* [Task description] Where a line of the entries holds the string "hGmem", copy that line.

* [The records]
━━━━

import Mathlib
import Summits.ValiantsHypothesis.ValiantsHypothesis.Theorems.RigidityForcesSymmetryRankRigidMinimalReprLaplaceFiveSeparatedCaptureDefs
import Summits.ValiantsHypothesis.ValiantsHypothesis.Theorems.RigidityForcesSymmetryRankRigidMinimalReprLaplaceFiveRelabel

/-!
# ValiantsHypothesis / RigidityForcesSymmetry — crux `LaplaceOptimalFive` (stmt-ValiantsHypothesis-24813):
# SEPARATED CAPTURE — the profile `2K₂` without side-symmetry — part 1/2: LEMMA W (hub injectivity) and one-direction capture

Crux idea #8 `separated-capture` (val-idea-19 g8; `Cruxes/LaplaceOptimalFive/Ideas/separated-capture.md` r4,
`Cruxes/LaplaceOptimalFive/SeparatedCaptureSketch.lean` r4 @8c37d69649eb, memo `SeparatedCaptureLemmaH.md` @c6e1de38a657; referee
val-idea-crit-3 g5, PASS-WITH-PRICE — this file is the sharpened price P1).

MECHANISM.  On a `{3,4}`-SEPARATED pair profile (short sides among `01, 02, 12 | 34`) contract the exactness identity
`Σ_t u_t ⊗ w_t = P₅` against a leaf matrix `μ` on the slots `{3,4}` that annihilates every `{3,4}`-short factor: the leaf terms die and
the OBLIGATION TENSOR `P₅ ⌞ μ` (a symmetric 3-tensor on the slots `0,1,2`) is CAPTURED by the triangle configuration
`U₀₁ ⊗ V₂ + U₀₂ ⊗ V₁ + U₁₂ ⊗ V₀` of short-factor spans (`obligation_captured`).  Contracting the free slot `2` against `𝟙` (the HUB
CONTRACTION) maps the ten obligations bijectively onto the symmetric zero-diagonal `5 × 5` matrices — LEMMA W: the pairs-vs-triples
inclusion matrix `W₂₃(5)`, alias the adjacency matrix `A` of the Petersen graph, is nonsingular, `A⁻¹ = (A + I − J/3)/2`
(`hub_injective`, ten explicit linear combinations) — and maps `U₀₁ ⊗ V₂` into `U₀₁`.  Hence, when there are no `02`/`12` terms,
`10 − n₃₄ ≤ dim W ≤ dim U₀₁ ≤ n₀₁` (`capture_one_direction`, `twoK2`): **every split decomposition of `P₅` on the cuts `{0,1}`, `{3,4}`
(any multiplicities, off-shell factors, side-symmetric OR NOT) has at least ten terms, weight `≥ 120`**; `twoK2_relabel` moves it to any
two disjoint pairs.  To our knowledge the first K1-type kernel theorem WITHOUT the `SideSymmetric` hypothesis (the sum-rigidity census
✓ p662460 … ✓ p672506 is side-symmetric throughout).

HONEST FRAMING.  A SPECIAL CASE only: `LaplaceOptimalFive` (stmt-24813) stays OPEN · CONTESTED 72/120 (the general separated profile
`{01,02,12,34}` is EQUIVALENT to the open 3-slot capture inequality `CaptureIneq` of the sketch; hub profiles are untouched);
`RankRigidMinimalRepr`, the route, and `VP ≠ VNP` are NOT proved.  No `sorry`, no new axioms; Mathlib + tree only.

THIS MODULE: `ofFn_word`, `perm5_word`, ★ `hub_injective` (Lemma W), the linear maps `cZ` / `hub`, `L3_le_comap_hub`, ★ `capture_one_direction` (= the sketch's `CaptureIneq` at `U₀₂ = U₁₂ = 0`).

PORT NOTE (val-port-4 g3, desk RULING #358 (A)): this is val-idea-19 g8's crux workfile
`Cruxes/LaplaceOptimalFive/SeparatedCaptureTwoK2.lean` (sha16 f66f20c184baed76, farm rc 0 / 0 sorry / 0 warnings, std axioms) with
(i) the six vocabulary defs `perm5`/`word`/`contractZ`/`L3`/`short2`/`shortSpan` taken BY NAME from ✓ `…LaplaceFiveSeparatedCaptureDefs`
(byte-identical bodies, same namespace — proofs unchanged), (ii) the 400-line split `…TwoK2Hub` (Lemma W + one-direction capture) →
`…TwoK2` (obligations captured + the theorem), (iii) five docstrings added.  Proof texts VERBATIM.
-/

set_option linter.dupNamespace false
set_option autoImplicit false

namespace Summit.ValiantsHypothesis.ValiantsHypothesis.Theorems.RigidityForcesSymmetryRankRigidMinimalRepr

namespace LaplaceFiveSeparatedCapture

open Finset LaplaceFiveSectorSplit

/-! ### Lemma W: the hub contraction is injective on symmetric zero-diagonal matrices -/

/-- The word as a list of its five letters. -/
lemma ofFn_word (p q r s t : Fin 5) : List.ofFn (word p q r s t) = [p, q, r, s, t] := by
  simp [word, List.ofFn_succ]

/-- `perm5_word` — `P₅` of a word in terms of `List.Nodup` of its letters (see the proof). -/
lemma perm5_word (p q r s t : Fin 5) :
    perm5 (word p q r s t) = if [p, q, r, s, t].Nodup then 1 else 0 := by
  unfold perm5
  by_cases h : Function.Injective (word p q r s t)
  · rw [if_pos h, if_pos]
    rw [← ofFn_word]
    exact List.nodup_ofFn.mpr h
  · rw [if_neg h, if_neg]
    rw [← ofFn_word]
    exact fun h' => h (List.nodup_ofFn.mp h')

set_option maxHeartbeats 1600000 in
/-- LEMMA W (hub contraction is injective on symmetric zero-diagonal matrices; the Petersen graph is nonsingular,
`A⁻¹ = (A + I − J/3)/2`). -/
theorem hub_injective (μ : Fin 5 → Fin 5 → ℂ) (hs : ∀ s t, μ s t = μ t s) (hd : ∀ s, μ s s = 0)
    (hG : ∀ p q : Fin 5, (∑ r : Fin 5, contractZ μ p q r) = 0) : μ = 0 := by
  have e01 := hG 0 1
  have e02 := hG 0 2
  have e03 := hG 0 3
  have e04 := hG 0 4
  have e12 := hG 1 2
  have e13 := hG 1 3
  have e14 := hG 1 4
  have e23 := hG 2 3
  have e24 := hG 2 4
  have e34 := hG 3 4
  simp only [contractZ, Fin.sum_univ_five, perm5_word] at e01 e02 e03 e04 e12 e13 e14 e23 e24 e34
  norm_num [List.nodup_cons, Fin.ext_iff] at e01 e02 e03 e04 e12 e13 e14 e23 e24 e34
  rw [hs 3 2, hs 4 2, hs 4 3] at e01
  rw [hs 3 1, hs 4 1, hs 4 3] at e02
  rw [hs 2 1, hs 4 1, hs 4 2] at e03
  rw [hs 2 1, hs 3 1, hs 3 2] at e04
  rw [hs 3 0, hs 4 0, hs 4 3] at e12
  rw [hs 2 0, hs 4 0, hs 4 2] at e13
  rw [hs 2 0, hs 3 0, hs 3 2] at e14
  rw [hs 1 0, hs 4 0, hs 4 1] at e23
  rw [hs 1 0, hs 3 0, hs 3 1] at e24
  rw [hs 1 0, hs 2 0, hs 2 1] at e34
  have n01 : μ 0 1 = 0 := by linear_combination (1/6 : ℂ) * (e01 + e23 + e24 + e34) - (1/12 : ℂ) * (e02 + e03 + e04 + e12 + e13 + e14)
  have n02 : μ 0 2 = 0 := by linear_combination (1/6 : ℂ) * (e02 + e13 + e14 + e34) - (1/12 : ℂ) * (e01 + e03 + e04 + e12 + e23 + e24)
  have n03 : μ 0 3 = 0 := by linear_combination (1/6 : ℂ) * (e03 + e12 + e14 + e24) - (1/12 : ℂ) * (e01 + e02 + e04 + e13 + e23 + e34)
  have n04 : μ 0 4 = 0 := by linear_combination (1/6 : ℂ) * (e04 + e12 + e13 + e23) - (1/12 : ℂ) * (e01 + e02 + e03 + e14 + e24 + e34)
  have n12 : μ 1 2 = 0 := by linear_combination (1/6 : ℂ) * (e12 + e03 + e04 + e34) - (1/12 : ℂ) * (e01 + e02 + e13 + e14 + e23 + e24)
  have n13 : μ 1 3 = 0 := by linear_combination (1/6 : ℂ) * (e13 + e02 + e04 + e24) - (1/12 : ℂ) * (e01 + e03 + e12 + e14 + e23 + e34)
  have n14 : μ 1 4 = 0 := by linear_combination (1/6 : ℂ) * (e14 + e02 + e03 + e23) - (1/12 : ℂ) * (e01 + e04 + e12 + e13 + e24 + e34)
  have n23 : μ 2 3 = 0 := by linear_combination (1/6 : ℂ) * (e23 + e01 + e04 + e14) - (1/12 : ℂ) * (e02 + e03 + e12 + e13 + e24 + e34)
  have n24 : μ 2 4 = 0 := by linear_combination (1/6 : ℂ) * (e24 + e01 + e03 + e13) - (1/12 : ℂ) * (e02 + e04 + e12 + e14 + e23 + e34)
  have n34 : μ 3 4 = 0 := by linear_combination (1/6 : ℂ) * (e34 + e01 + e02 + e12) - (1/12 : ℂ) * (e03 + e04 + e13 + e14 + e23 + e24)
  have key : ∀ s t : Fin 5, s < t → μ s t = 0 := by
    intro s t hst
    fin_cases s <;> fin_cases t <;> simp (config := {decide := true}) at hst ⊢ <;> assumption
  funext s t
  rcases lt_trichotomy s t with hlt | rfl | hgt
  · exact key s t hlt
  · exact hd s
  · rw [hs]; exact key t s hgt

/-! ### The hub contraction as a linear map; it sends `U₀₁ ⊗ V₂` into `U₀₁` -/

/-- `contractZ` as a linear map. -/
def cZ : (Fin 5 → Fin 5 → ℂ) →ₗ[ℂ] (Fin 5 → Fin 5 → Fin 5 → ℂ) where
  toFun := contractZ
  map_add' := by
    intro μ μ'
    funext p q r
    simp only [contractZ, Pi.add_apply, add_mul, Finset.sum_add_distrib]
  map_smul' := by
    intro c μ
    funext p q r
    simp only [contractZ, Pi.smul_apply, smul_eq_mul, RingHom.id_apply, Finset.mul_sum, mul_assoc]

/-- `cZ` is `contractZ` as a linear map. -/
lemma cZ_apply (μ : Fin 5 → Fin 5 → ℂ) : cZ μ = contractZ μ := rfl

/-- HUB CONTRACTION: sum out the free triangle slot `2` (contraction against `𝟙`). -/
def hub : (Fin 5 → Fin 5 → Fin 5 → ℂ) →ₗ[ℂ] (Fin 5 → Fin 5 → ℂ) where
  toFun T := fun p q => ∑ r : Fin 5, T p q r
  map_add' := by
    intro T T'
    funext p q
    simp only [Pi.add_apply, Finset.sum_add_distrib]
  map_smul' := by
    intro c T
    funext p q
    simp only [Pi.smul_apply, smul_eq_mul, RingHom.id_apply, Finset.mul_sum]

/-- The hub contraction entrywise: `hub T p q = Σ_r T p q r`. -/
lemma hub_apply (T : Fin 5 → Fin 5 → Fin 5 → ℂ) (p q : Fin 5) : hub T p q = ∑ r : Fin 5, T p q r := rfl

/-- With no `02` / `12` directions, the hub contraction maps the triangle configuration space into `U₀₁`. -/
lemma L3_le_comap_hub (U01 : Submodule ℂ (Fin 5 → Fin 5 → ℂ)) : L3 U01 ⊥ ⊥ ≤ U01.comap hub := by
  unfold L3
  rw [Submodule.span_le]
  rintro T hT
  simp only [Set.mem_union, Set.mem_setOf_eq] at hT
  rw [SetLike.mem_coe, Submodule.mem_comap]
  rcases hT with (⟨u, hu, y, rfl⟩ | ⟨u, hu, y, rfl⟩) | ⟨u, hu, y, rfl⟩
  · have h : hub (fun p q r => u p q * y r) = (∑ r : Fin 5, y r) • u := by
      funext p q
      simp only [hub_apply, Pi.smul_apply, smul_eq_mul, Finset.sum_mul]
      exact Finset.sum_congr rfl fun r _ => mul_comm _ _
    rw [h]
    exact U01.smul_mem _ hu
  · rw [(Submodule.mem_bot ℂ).mp hu]
    have h : hub (fun p q r => (0 : Fin 5 → Fin 5 → ℂ) p r * y q) = 0 := by
      funext p q
      simp [hub_apply]
    rw [h]
    exact U01.zero_mem
  · rw [(Submodule.mem_bot ℂ).mp hu]
    have h : hub (fun p q r => (0 : Fin 5 → Fin 5 → ℂ) q r * y p) = 0 := by
      funext p q
      simp [hub_apply]
    rw [h]
    exact U01.zero_mem

/-- **ONE-DIRECTION CAPTURE INEQUALITY** (`CaptureIneq` of the sketch with `U₀₂ = U₁₂ = 0`): if every obligation `P₅ ⌞ μ`,
`μ` in a space `W` of symmetric zero-diagonal matrices, is captured by `U₀₁ ⊗ V₂`, then `dim W ≤ dim U₀₁`.  Proof: `hub ∘ contractZ`
maps `W` injectively (Lemma W) into `U₀₁`. [new] -/
theorem capture_one_direction (U01 U02 U12 W : Submodule ℂ (Fin 5 → Fin 5 → ℂ)) (h02 : U02 = ⊥) (h12 : U12 = ⊥)
    (hWs : ∀ μ ∈ W, ∀ s t : Fin 5, μ s t = μ t s) (hWd : ∀ μ ∈ W, ∀ s : Fin 5, μ s s = 0)
    (hWc : ∀ μ ∈ W, contractZ μ ∈ L3 U01 U02 U12) :
    Module.finrank ℂ W ≤ Module.finrank ℂ U01 + Module.finrank ℂ U02 + Module.finrank ℂ U12 := by
  subst h02
  subst h12
  simp only [finrank_bot, add_zero]
  have hGmem : ∀ μ ∈ W, (hub ∘ₗ cZ) μ ∈ U01 := fun μ hμ =>
    Submodule.mem_comap.mp (L3_le_comap_hub U01 (hWc μ hμ))
  let f : W →ₗ[ℂ] U01 := LinearMap.codRestrict U01 ((hub ∘ₗ cZ).domRestrict W) (fun x => hGmem x.1 x.2)
  apply LinearMap.finrank_le_finrank_of_injective (f := f)
  rw [injective_iff_map_eq_zero]
  intro x hx
  have h0 : (hub ∘ₗ cZ) x.1 = 0 := by
    have := congrArg Subtype.val hx
    simpa [f] using this
  have hμ : (x.1 : Fin 5 → Fin 5 → ℂ) = 0 :=
    hub_injective x.1 (hWs x.1 x.2) (hWd x.1 x.2) (fun p q => by
      have := congrFun (congrFun h0 p) q
      simpa [hub_apply, cZ_apply] using this)
  exact Subtype.ext hμ


end LaplaceFiveSeparatedCapture

end Summit.ValiantsHypothesis.ValiantsHypothesis.Theorems.RigidityForcesSymmetryRankRigidMinimalRepr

━━━━

* [Answer to this task]
  have hGmem : ∀ μ ∈ W, (hub ∘ₗ cZ) μ ∈ U01 := fun μ hμ =>
  let f : W →ₗ[ℂ] U01 := LinearMap.codRestrict U01 ((hub ∘ₗ cZ).domRestrict W) (fun x => hGmem x.1 x.2)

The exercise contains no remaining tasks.